Everyone has an opinion about how you should write your application. Whether it's the structure, language, or database (or not!) that you choose, there are plenty of people telling you what you should do, but not how to do it. So I'm going to focus on the application tier and address several issues regarding application session management — one of the trickiest aspects to tackle in high-performance and cloud-deployed applications and something that most developers take for granted.
A Confession about Sessions
It's often easier to use the built-in session management tools in your application server (not a best practice, but I've done it, too), and it will usually work even when you get to the point of having multiple servers behind a load balancer (as long as you enable sticky sessions). But using built-in tools causes problems when those servers need to be updated, such as at release time or when they end up failing.

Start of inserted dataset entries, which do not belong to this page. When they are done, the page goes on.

import Summits.QuantumFields.GaugeBoot.SquarePositiveFunctionals
import Mathlib.MeasureTheory.Integral.RieszMarkovKakutani.Real
import HarnessLib

/-!
# Square-positive normalised functionals on a dense translation-finite algebra are probability measures (gauge-boot, L1 supplement)

HONEST FRAMING (cell `pub-gaugeboot`, page 1 of every file): the venture produces certified bounds
on lattice expectations at stated coupling, gauge group, dimension and torus size; NOT a mass gap,
NOT a continuum limit, NOT a string tension; NOT Yang–Mills-summit-bearing (barriers
`FixedCouplingUltralocality`, `PerturbativeInvisibility`). Structural; it certifies no number.

## Content (realisability: the moment problem on a compact group)

`Ω` compact Hausdorff second-countable group, `A ≤ C(Ω, ℝ)` dense and translation finite,
`φ : C(Ω, ℝ) →ₗ[ℝ] ℝ` with `φ 1 = 1` and `0 ≤ φ (a a)` for `a ∈ A`.

* `exists_positive_clm_of_sqPositive` — `φ|_A` extends to a POSITIVE continuous functional `Λ` on
  `C(Ω, ℝ)` with `Λ 1 = 1` (`|φ a| ≤ ‖a‖` from `SquarePositiveFunctionals.lean`, Hahn–Banach,
  positivity by density);
* ★★★ `exists_probabilityMeasure_of_sqPositive` — REALISABILITY: there is a Borel probability
  measure `μ` on `Ω` with `∫ a dμ = φ a` for every `a ∈ A` (Riesz–Markov–Kakutani,
  `RealRMK.rieszMeasure`); `measure_eq_of_forall_integral_eq_of_dense` — it is unique.

For the lattice bootstrap (`Ω = ι → G`, `A` = polynomial observables, sequel
`PolynomialFunctionalsRealisable.lean`): "all moment matrices PSD + normalisation" already FORCES
the putative expectation values to be those of a probability measure on the configurations —
the realisability hypothesis of the completeness theorems of `PolynomialSchwingerDyson.lean` is
then automatic.

References: Berg–Christensen–Ressel, Harmonic Analysis on Semigroups (1984) §4.2 (archimedean
route to the same conclusion); F. Riesz / A. Markov / S. Kakutani (Mathlib `RealRMK`). Folklore.
-/

noncomputable section

open MeasureTheory Filter Topology
open scoped CompactlySupported
open Literature.MathematicalPhysics.QuantumFieldTheory (haarProbability)

namespace Summit.QuantumFields.GaugeBoot

variable {Ω : Type*} [Group Ω] [TopologicalSpace Ω] [IsTopologicalGroup Ω] [CompactSpace Ω]
  [MeasurableSpace Ω] [BorelSpace Ω] [SecondCountableTopology Ω] [T2Space Ω]
  {A : Subalgebra ℝ C(Ω, ℝ)}

/-! ## Integration against a finite measure is continuous on `C(Ω, ℝ)` -/

omit [Group Ω] [IsTopologicalGroup Ω] [BorelSpace Ω] [SecondCountableTopology Ω] [T2Space Ω] in
/-- `K ↦ ∫ K dρ` is (Lipschitz) continuous on `C(Ω, ℝ)` for a finite measure `ρ`. [folklore] -/
theorem continuous_integral_continuousMap [OpensMeasurableSpace Ω] (ρ : Measure Ω)
    [IsFiniteMeasure ρ] : Continuous fun K : C(Ω, ℝ) => ∫ x, K x ∂ρ := by
  have hi : ∀ K : C(Ω, ℝ), Integrable (fun x => K x) ρ := fun K =>
    integrable_of_continuous_compact K.continuous ρ
  refine (LipschitzWith.of_dist_le_mul (K := Real.toNNReal (ρ.real Set.univ))
    (f := fun K : C(Ω, ℝ) => ∫ x, K x ∂ρ) fun K₁ K₂ => ?_).continuous
  rw [Real.dist_eq, Real.coe_toNNReal _ measureReal_nonneg, ← integral_sub (hi K₁) (hi K₂)]
  calc |∫ x, (K₁ x - K₂ x) ∂ρ| ≤ ∫ x, |K₁ x - K₂ x| ∂ρ := abs_integral_le_integral_abs
    _ ≤ ∫ _, dist K₁ K₂ ∂ρ :=
        integral_mono ((hi K₁).sub (hi K₂)).abs (integrable_const _) fun x => by
          rw [← Real.dist_eq]
          exact K₁.dist_apply_le_dist x
    _ = ρ.real Set.univ * dist K₁ K₂ := by rw [integral_const, smul_eq_mul]

omit [Group Ω] [IsTopologicalGroup Ω] in
/-- **Uniqueness**: two finite measures which agree on a dense subset of `C(Ω, ℝ)` are equal (the
compact metrisable space has outer-regular closed sets, `HasOuterApproxClosed`). [folklore] -/
theorem measure_eq_of_forall_integral_eq_of_dense
    (hd : ∀ f : C(Ω, ℝ), f ∈ closure (A : Set C(Ω, ℝ))) (μ ν : Measure Ω) [IsFiniteMeasure μ]
    [IsFiniteMeasure ν] (h : ∀ a ∈ A, ∫ x, a x ∂μ = ∫ x, a x ∂ν) : μ = ν := by
  have key : ∀ f : C(Ω, ℝ), ∫ x, f x ∂μ = ∫ x, f x ∂ν := fun f =>
    (isClosed_eq (continuous_integral_continuousMap μ)
      (continuous_integral_continuousMap ν)).closure_subset_iff.2 (fun K hK => h K hK) (hd f)
  exact ext_of_forall_integral_eq_of_IsFiniteMeasure fun g => key g.toContinuousMap

/-! ## Extension to a positive continuous functional -/

/-- **Hahn–Banach step.** A normalised square-positive `φ` on the dense translation-finite `A`
agrees on `A` with a continuous linear functional `Λ` of `C(Ω, ℝ)` which is POSITIVE and
normalised. [folklore] -/
theorem exists_positive_clm_of_sqPositive (hA : IsTranslationFinite A)
    (hd : ∀ f : C(Ω, ℝ), f ∈ closure (A : Set C(Ω, ℝ))) {φ : C(Ω, ℝ) →ₗ[ℝ] ℝ} (h1 : φ 1 = 1)
    (hpos : ∀ a ∈ A, 0 ≤ φ (a * a)) :
    ∃ Λ : C(Ω, ℝ) →L[ℝ] ℝ, (∀ a ∈ A, Λ a = φ a) ∧ (∀ f : C(Ω, ℝ), 0 ≤ f → 0 ≤ Λ f) ∧ Λ 1 = 1 := by
  -- `φ|_A` is bounded by the sup norm
  set f₀ : Subalgebra.toSubmodule A →ₗ[ℝ] ℝ := φ.domRestrict (Subalgebra.toSubmodule A) with hf₀
  have hb : ∀ x : Subalgebra.toSubmodule A, ‖f₀ x‖ ≤ 1 * ‖x‖ := fun x => by
    rw [one_mul, hf₀, LinearMap.domRestrict_apply, Real.norm_eq_abs]
    exact abs_le_norm_of_sqPositive hA hd h1 hpos x.2
  obtain ⟨Λ, hΛ, hΛn⟩ := exists_extension_norm_eq (Subalgebra.toSubmodule A) (f₀.mkContinuous 1 hb)
  have hΛA : ∀ a ∈ A, Λ a = φ a := fun a ha => by
    simpa [hf₀] using hΛ ⟨a, ha⟩
  have hΛ1 : ‖Λ‖ ≤ 1 := hΛn ▸ LinearMap.mkContinuous_norm_le _ zero_le_one _
  refine ⟨Λ, hΛA, fun f hf => ?_, by rw [hΛA 1 A.one_mem, h1]⟩
  -- positivity by density: `Λ f ≥ φ a - ‖a - f‖ ≥ -2 ‖a - f‖` for `a ∈ A` close to `f`
  refine le_of_forall_pos_le_add fun ε hε => ?_
  obtain ⟨a, haA, hfa⟩ := Metric.mem_closure_iff.1 (hd f) (ε / 2) (half_pos hε)
  have hnorm : ‖a - f‖ < ε / 2 := by rwa [← dist_eq_norm, dist_comm]
  have hφa : -(ε / 2) ≤ φ a := le_of_sqPositive hA hd h1 hpos haA fun x => by
    have h1' := (a - f).norm_coe_le_norm x
    rw [ContinuousMap.sub_apply, Real.norm_eq_abs, abs_le] at h1'
    have h2' : 0 ≤ f x := by simpa using ContinuousMap.le_def.1 hf x
    linarith [h1'.1]
  have hΛfa : |Λ (f - a)| ≤ ‖f - a‖ := by
    rw [← Real.norm_eq_abs]
    exact (Λ.le_opNorm _).trans (by nlinarith [norm_nonneg (f - a)])
  have he : Λ f = φ a + Λ (f - a) := by rw [map_sub, hΛA a haA]; ring
  rw [he]
  have h3 := (abs_le.1 hΛfa).1
  have h4 : ‖f - a‖ < ε / 2 := by rwa [norm_sub_rev]
  linarith

/-! ## Realisability (Riesz–Markov–Kakutani) -/

/-- ★★★ **Realisability.** A normalised linear functional which is square-positive on a dense
translation-finite subalgebra `A ≤ C(Ω, ℝ)` of a compact group IS integration against a Borel
probability measure on `Ω`, on every element of `A`. [folklore] -/
theorem exists_probabilityMeasure_of_sqPositive (hA : IsTranslationFinite A)
    (hd : ∀ f : C(Ω, ℝ), f ∈ closure (A : Set C(Ω, ℝ))) {φ : C(Ω, ℝ) →ₗ[ℝ] ℝ} (h1 : φ 1 = 1)
    (hpos : ∀ a ∈ A, 0 ≤ φ (a * a)) :
    ∃ μ : Measure Ω, IsProbabilityMeasure μ ∧ ∀ a ∈ A, ∫ x, a x ∂μ = φ a := by
  obtain ⟨Λ, hΛA, hΛpos, hΛ1⟩ := exists_positive_clm_of_sqPositive hA hd h1 hpos
  let Λp : C_c(Ω, ℝ) →ₚ[ℝ] ℝ :=
    { toFun := fun g => Λ g.toContinuousMap
      map_add' := fun g g' => by
        have e : (g + g').toContinuousMap = g.toContinuousMap + g'.toContinuousMap := rfl
        simp only [e, map_add]
      map_smul' := fun c g => by
        have e : (c • g).toContinuousMap = c • g.toContinuousMap := rfl
        simp only [e, map_smul, RingHom.id_apply]
      monotone' := fun g g' hle => by
        have h := hΛpos (g'.toContinuousMap - g.toContinuousMap) (ContinuousMap.le_def.2 fun x => by
          simpa using hle x)
        rw [map_sub] at h
        simpa using h }
  set μ := RealRMK.rieszMeasure Λp with hμ
  have hint : ∀ f : C(Ω, ℝ), ∫ x, f x ∂μ = Λ f := fun f =>
    RealRMK.integral_rieszMeasure Λp ⟨f, HasCompactSupport.of_compactSpace f⟩
  have huniv : μ Set.univ = 1 := by
    have h := hint 1
    simp only [ContinuousMap.one_apply, integral_const, smul_eq_mul, mul_one, measureReal_def] at h
    rw [hΛ1] at h
    exact (ENNReal.toReal_eq_one_iff _).1 h
  exact ⟨μ, ⟨huniv⟩, fun a ha => by rw [hint, hΛA a ha]⟩

end Summit.QuantumFields.GaugeBoot

end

Managing session data and deciding what's kept in memory versus other data stores is something that developers often don't consider until there's a problem with the application. While it would be nice to be able to get rid of session data altogether, realistically it's something that we should still consider and plan for from an infrastructure and configuration management perspective. Keeping in mind the mantra "build it right the first time," here are some good, better, and best options for you to consider.
Good Option: Get your session data out of the same process as your application or web server, which will enable you to restart your web server and retain session data if set up properly. This is a bit of a niche solution, but some platforms such as .NET allow you to run the State Service separately from the web server (IIS). The main advantage of this is that you can reload your application or even redeploy without disrupting user sessions, although the data is still being kept on the same server. This is a great option when session serialization isn't possible and is as simple as a small change to your application's web.config file and starting a Windows service for the .NET platform.
Better Option: Ship your session data to a database or take advantage of other built-in features related to session data storage and replication across your application farm. Some application servers like JBoss or Tomcat have built-in mechanisms to handle cross-server replication of session data. These configuration-heavy setups certainly have some significant advantages, and more server technologies are building in solutions to distribute session data and even cache data.
Something to consider is how you'll manage the machines in the cluster so that they are aware of each other. RightScale tags are a great fit for this scenario, and we use this mechanism ourselves at RightScale to manage the auto-attachment process of web servers to our load balancer with the HAProxy ServerTemplate™. RightScale ServerTemplates are built from modular images, scripts, and variable inputs to enable you to dynamically provision your servers at boot time using your chosen configuration and variable inputs.
Best Option: Check out a solution like memcached in a clustered configuration, which is both out-of-process related to the web server and off-machine so that any server can serve up the same session. Couchbase also offers a great distributed session toolset. Solutions like this are tuned to manage sessions or simply to reduce the overhead of storing data so that your session data is saved and retrieved efficiently and effectively. Get it set up right and you could even consider ditching that sticky session configuration on your load balancer.
A Few More Tips on Web Application Session Management
Keep in mind that when you start shipping your session data to a centralized server, you'll need to make sure that your data is serialized and de-serialized properly. So don't forget to test to make sure that the change in how you're managing sessions (if you're migrating from another process) doesn't break your application. The most common issues regarding serialization are related to the time it takes to serialize large session objects and the problems that can occur with serializing binary objects — two great reasons to only use application session objects when absolutely necessary.
The devil's always in the details, so automating the work of standing up these systems and relying on a set of proven assets to implement your infrastructure on top of it is a huge advantage and will save you tons of time over the long run. RightScale offers a number of built-in tools, scripts, and Chef recipes to set up these types of configurations and can serve as a great starting point with ServerTemplates that have been tested by both RightScale and the entire community.